Try our conversion checklist!
1. Compelling Direct Booking Offer
If a potential guest is going to book with you instead of their trusted OTA, you need to give them a compelling reason to do so. Look at what value-based benefits you can add to your direct booking offer, such as early/late check-in/out, free cancellation etc.
2. Best Rate Guarantee Label
As above, you need to make sure that the potential guest knows that they can get the best rate through your website. This needs to be clearly labeled near your availability checker.
3. Availability Checker Above-the-fold
You need to make it as obvious as possible that you can book through your website. Making sure that an availability checker is visible above the fold (the area of your website that is visible when your page loads) is a great way to do that. You can even consider making it stick to either the top or bottom of the screen so that it is always visible.

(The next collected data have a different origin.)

import Literature.Geometry.Kaehler.ComplexTorusCommutativeEndomorphismLefschetzGroupConnected
import Literature.Geometry.Kaehler.ComplexTorusSimpleEndomorphismCenter
import Literature.Geometry.Kaehler.ComplexTorusRosatiAlbert
import Literature.RingTheory.CentralSimple.AlbertTypes
import HarnessLib

/-!
# Milne's Summary table, the rows «I ∣ Sp ∣ Connected: Yes» and «IV ∣ GL ∣ Connected: Yes» (`d = 1`), in the
# Albert-type vocabulary: for a SIMPLE polarised complex torus whose endomorphism algebra is its own centre
# (`[End_ℚ(X) : K] = 1`: Albert type I, or type IV with `d = 1`), `Lf(X)(ℂ) = S(X)(ℂ)`

Layer `Literature/Geometry/Kaehler`, namespace `Literature.Geometry.Kaehler.ComplexTorus`; lane `lit-hodgefound`
(Track 2 foundations library), Layer A4 (Lefschetz groups), skeleton seat `lit-hodgefound-skel-4` (generation 35),
row A4-94 (c) = the typed targets `IsSimple.lefschetzIdentityC_eq_lefschetzGroupC_of_isAlbertTypeI` and (for `d = 1`)
`…_of_isAlbertTypeIV` of GAP row A4-90. Sequel BY NAME of row A4-94 (b)
`ComplexTorusCommutativeEndomorphismLefschetzGroupConnected` (`IsRiemannForm.lefschetzIdentityC_eq_lefschetzGroupC_of_endAlgRat_comm'`:
a polarised torus with COMMUTATIVE endomorphism algebra has `Lf = S`), of `ComplexTorusSimpleEndomorphismCenter`
(`centerField`, `centerField.val_comm`, `centerField.coe_algebraMap`), `ComplexTorusRosatiAlbert` (`rosatiEnd`) and
`Literature.RingTheory.CentralSimple.AlbertTypes` (`IsAlbertTypeI`, `IsAlbertTypeIV`). THEOREMS ONLY (no definition,
no named fact; net debt 0).

## Sources, verbatim

* [Milne1999LefschetzClasses] J. S. Milne, *Lefschetz classes on abelian varieties*, Duke Math. J. 96 (1999), §2
  «Simple abelian variety of type I. In this case `E = F`» (p. 648), «Simple abelian variety of type IV» (p. 651),
  Summary table (p. 652): «Type ∣ Group ∣ Semisimple ∣ Connected […] I ∣ Sp ∣ Yes ∣ Yes […] IV ∣ GL ∣ No ∣ Yes».
* [Lange2023AbelianVarietiesComplex] H. Lange, *Abelian Varieties over the Complex Numbers* (2023), Thm. 2.6.5 (a)
  («`F` is a totally real number field and the anti-involution is the identity»: type I), §2.6.1 table, §7.2.4
  Exercise (4).

## What is proved

* `IsSimple.endAlgRat_comm_of_finrank_eq_one`: `[End_ℚ(X) : K] = 1` (the endomorphism algebra is its centre `K`)
  makes `End_ℚ(X)` commutative.
* **`IsSimple.lefschetzIdentityC_eq_lefschetzGroupC_of_finrank_eq_one`** (`Lf(X)(ℂ) = S(X)(ℂ)` whenever
  `[End_ℚ(X) : K] = 1` — types I and IV with `d = 1` at once), its irreducibility and real-points forms, and the
  typed specialisations **`IsSimple.lefschetzIdentityC_eq_lefschetzGroupC_of_isAlbertTypeI`** and
  **`IsSimple.lefschetzIdentityC_eq_lefschetzGroupC_of_isAlbertTypeIV_of_finrank_eq_one`**.

NOT here: type II (`ComplexTorusLefschetzGroupMatrixUnitFamilyConnected`, p36) and type IV with `d > 1`.
-/

noncomputable section

open Matrix
open Literature.RingTheory.CentralSimple (IsAlbertTypeI IsAlbertTypeIV)

namespace Literature.Geometry.Kaehler

namespace ComplexTorus

section CentreIsAll

variable {κ : Type} [Fintype κ] [DecidableEq κ] [Nonempty κ] {E : Type*} [NormedAddCommGroup E] [NormedSpace ℂ E]
  {Ψ : (κ → ℝ) ≃L[ℝ] E} {η : E [⋀^Fin 2]→L[ℝ] ℝ} {G : Matrix κ κ ℚ}

/-- **`[End_ℚ(X) : K] = 1` makes `End_ℚ(X) = K` commutative** («Simple abelian variety of type I. In this case
`E = F`»; type IV with `d = 1`: `E = K`). [cite: Milne1999LefschetzClasses, §2 type I (p. 648) and type IV (p. 651)]
[cite: Lange2023AbelianVarietiesComplex, Thm. 2.6.5 (a)] -/
theorem IsSimple.endAlgRat_comm_of_finrank_eq_one (hX : IsSimple Ψ)
    (h1 : Module.finrank (centerField Ψ hX) (endAlgRat Ψ) = 1) :
    ∀ a ∈ endAlgRat Ψ, ∀ b ∈ endAlgRat Ψ, a * b = b * a := by
  intro a ha b hb
  rcases eq_or_ne (1 : endAlgRat Ψ) 0 with h10 | h10
  · haveI := subsingleton_of_zero_eq_one h10.symm
    have ha0 : a = 0 := congrArg Subtype.val (Subsingleton.elim (⟨a, ha⟩ : endAlgRat Ψ) 0)
    rw [ha0, Matrix.zero_mul, Matrix.mul_zero]
  · obtain ⟨z, hz⟩ := (finrank_eq_one_iff_of_nonzero' (1 : endAlgRat Ψ) h10).1 h1 ⟨a, ha⟩
    have haz : a = centerField.val Ψ hX z := by
      rw [← centerField.coe_algebraMap, Algebra.algebraMap_eq_smul_one, hz]
    rw [haz]
    exact centerField.val_comm Ψ hX z hb

/-- **MILNE'S TABLE FOR `E = K`: `Lf(X)(ℂ) = S(X)(ℂ)` for a simple polarised complex torus whose endomorphism
algebra is its own centre** (`[End_ℚ(X) : K] = 1`: Albert type I, `E = F` totally real — «I ∣ Sp ∣ Yes ∣ Yes» —, or
Albert type IV with `d = 1`, `E = K` a CM field — «IV ∣ GL ∣ No ∣ Yes»). [cite: Milne1999LefschetzClasses, §2 type I (p. 648–649), type IV (p. 651) and Summary table (p. 652)]
[cite: Lange2023AbelianVarietiesComplex, §7.2.4 Exercise (4)] -/
theorem IsSimple.lefschetzIdentityC_eq_lefschetzGroupC_of_finrank_eq_one (hX : IsSimple Ψ) (hη : IsRiemannForm Ψ η)
    (hG : G.map (Rat.cast : ℚ → ℝ) = latticeGram Ψ η) (h1 : Module.finrank (centerField Ψ hX) (endAlgRat Ψ) = 1) :
    lefschetzIdentityC Ψ G = lefschetzGroupC Ψ G :=
  hη.lefschetzIdentityC_eq_lefschetzGroupC_of_endAlgRat_comm' hG (hX.endAlgRat_comm_of_finrank_eq_one h1)

/-- The same, irreducibility form: `I_ℂ(S(X)(ℂ))` is prime. [cite: Milne1999LefschetzClasses, §2 Summary table (p. 652)] -/
theorem IsSimple.isPrime_vanishingIdealC_lefschetzGroupC_of_finrank_eq_one (hX : IsSimple Ψ)
    (hη : IsRiemannForm Ψ η) (hG : G.map (Rat.cast : ℚ → ℝ) = latticeGram Ψ η)
    (h1 : Module.finrank (centerField Ψ hX) (endAlgRat Ψ) = 1) :
    (vanishingIdealC (lefschetzGroupC Ψ G)).IsPrime :=
  hη.isPrime_vanishingIdealC_lefschetzGroupC_of_endAlgRat_comm' hG (hX.endAlgRat_comm_of_finrank_eq_one h1)

/-- The same on real points: `Lf(X)(ℝ) = S(X)(ℝ) = lefschetzGroup Ψ η`. [cite: Milne1999LefschetzClasses, §2 Summary table (p. 652)]
[cite: Lange2023AbelianVarietiesComplex, §7.2.4 Exercise (4)] -/
theorem IsSimple.lefschetzIdentity_eq_lefschetzGroup_of_finrank_eq_one (hX : IsSimple Ψ) (hη : IsRiemannForm Ψ η)
    (hG : G.map (Rat.cast : ℚ → ℝ) = latticeGram Ψ η) (h1 : Module.finrank (centerField Ψ hX) (endAlgRat Ψ) = 1) :
    lefschetzIdentity Ψ G = lefschetzGroup Ψ η :=
  hη.lefschetzIdentity_eq_lefschetzGroup_of_endAlgRat_comm' hG (hX.endAlgRat_comm_of_finrank_eq_one h1)

/-- **MILNE'S TABLE, TYPE I: `Lf(X)(ℂ) = S(X)(ℂ)` for a simple polarised complex torus of Albert type I** (`E = F`
a totally real number field, Rosati involution the identity; «I ∣ Sp_{2g/f} ∣ Yes ∣ Yes»). This is GAP row A4-90's
typed target for type I. [cite: Milne1999LefschetzClasses, §2 «Simple abelian variety of type I» (p. 648–649) and Summary table (p. 652)]
[cite: Lange2023AbelianVarietiesComplex, Thm. 2.6.5 (a), §7.2.4 Exercise (4)] -/
theorem IsSimple.lefschetzIdentityC_eq_lefschetzGroupC_of_isAlbertTypeI (hX : IsSimple Ψ) (hη : IsRiemannForm Ψ η)
    (hG : G.map (Rat.cast : ℚ → ℝ) = latticeGram Ψ η)
    (h : IsAlbertTypeI (centerField Ψ hX) (endAlgRat Ψ) (rosatiEnd Ψ hη.1 hη.2.2 hG)) :
    lefschetzIdentityC Ψ G = lefschetzGroupC Ψ G :=
  hX.lefschetzIdentityC_eq_lefschetzGroupC_of_finrank_eq_one hη hG h.finrank_eq_one

/-- Type I, irreducibility form: `I_ℂ(S(X)(ℂ))` is prime («Connected: Yes»). [cite: Milne1999LefschetzClasses, §2 Summary table (p. 652)] -/
theorem IsSimple.isPrime_vanishingIdealC_lefschetzGroupC_of_isAlbertTypeI (hX : IsSimple Ψ) (hη : IsRiemannForm Ψ η)
    (hG : G.map (Rat.cast : ℚ → ℝ) = latticeGram Ψ η)
    (h : IsAlbertTypeI (centerField Ψ hX) (endAlgRat Ψ) (rosatiEnd Ψ hη.1 hη.2.2 hG)) :
    (vanishingIdealC (lefschetzGroupC Ψ G)).IsPrime :=
  hX.isPrime_vanishingIdealC_lefschetzGroupC_of_finrank_eq_one hη hG h.finrank_eq_one

/-- Type I on real points: `Lf(X)(ℝ) = S(X)(ℝ)`. [cite: Milne1999LefschetzClasses, §2 type I («`S(A) = S₁ × ⋯ × S_t`, `S_i = Res_{F_i/k} Sp(φ_i)`») and Summary table] -/
theorem IsSimple.lefschetzIdentity_eq_lefschetzGroup_of_isAlbertTypeI (hX : IsSimple Ψ) (hη : IsRiemannForm Ψ η)
    (hG : G.map (Rat.cast : ℚ → ℝ) = latticeGram Ψ η)
    (h : IsAlbertTypeI (centerField Ψ hX) (endAlgRat Ψ) (rosatiEnd Ψ hη.1 hη.2.2 hG)) :
    lefschetzIdentity Ψ G = lefschetzGroup Ψ η :=
  hX.lefschetzIdentity_eq_lefschetzGroup_of_finrank_eq_one hη hG h.finrank_eq_one

/-- **MILNE'S TABLE, TYPE IV WITH `d = 1`: `Lf(X)(ℂ) = S(X)(ℂ)` for a simple polarised complex torus of Albert type
IV whose endomorphism algebra is the CM field `K` itself** (`[E : K] = d² = 1`; «IV ∣ GL_{g/f} ∣ No ∣ Yes»). The
type-IV structure enters only through `d = 1`; the general `d` is GAP row A4-90 (IV, `d > 1`).
[cite: Milne1999LefschetzClasses, §2 «Simple abelian variety of type IV» (p. 651) and Summary table (p. 652)] -/
theorem IsSimple.lefschetzIdentityC_eq_lefschetzGroupC_of_isAlbertTypeIV_of_finrank_eq_one (hX : IsSimple Ψ)
    (hη : IsRiemannForm Ψ η) (hG : G.map (Rat.cast : ℚ → ℝ) = latticeGram Ψ η)
    (h : IsAlbertTypeIV (centerField Ψ hX) (endAlgRat Ψ) (rosatiEnd Ψ hη.1 hη.2.2 hG))
    (hd : Module.finrank (centerField Ψ hX) (endAlgRat Ψ) = 1) :
    lefschetzIdentityC Ψ G = lefschetzGroupC Ψ G := by
  have _ := h.isCMField
  exact hX.lefschetzIdentityC_eq_lefschetzGroupC_of_finrank_eq_one hη hG hd

end CentreIsAll

end ComplexTorus

end Literature.Geometry.Kaehler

4. Location & Positioning Statement Above-the-fold
Does the main headline and sub-headline on your homepage clearly speak to your ideal customer? This is going to be the first thing that a visitor to your website will read. It may even be the only thing they read if they bounce. Therefore it is important to make sure that it grabs the attention of the type of customer you want to attract more of, not just be generic to appeal to everyone. Make sure it includes the main USP of your hotel as well as a reference to where you are located. For example “xxxx in the Cotswolds”
5. Hero Image Change
Make sure you have the best image available to showcase your hotel in the hero section (this is the big image that appears above the fold on your homepage). Make sure it is of high quality and isn’t badly cropped. You can test to see which image works best by performing an A/B test. Furthermore, you can test to see if an image slider or even a background image converts more.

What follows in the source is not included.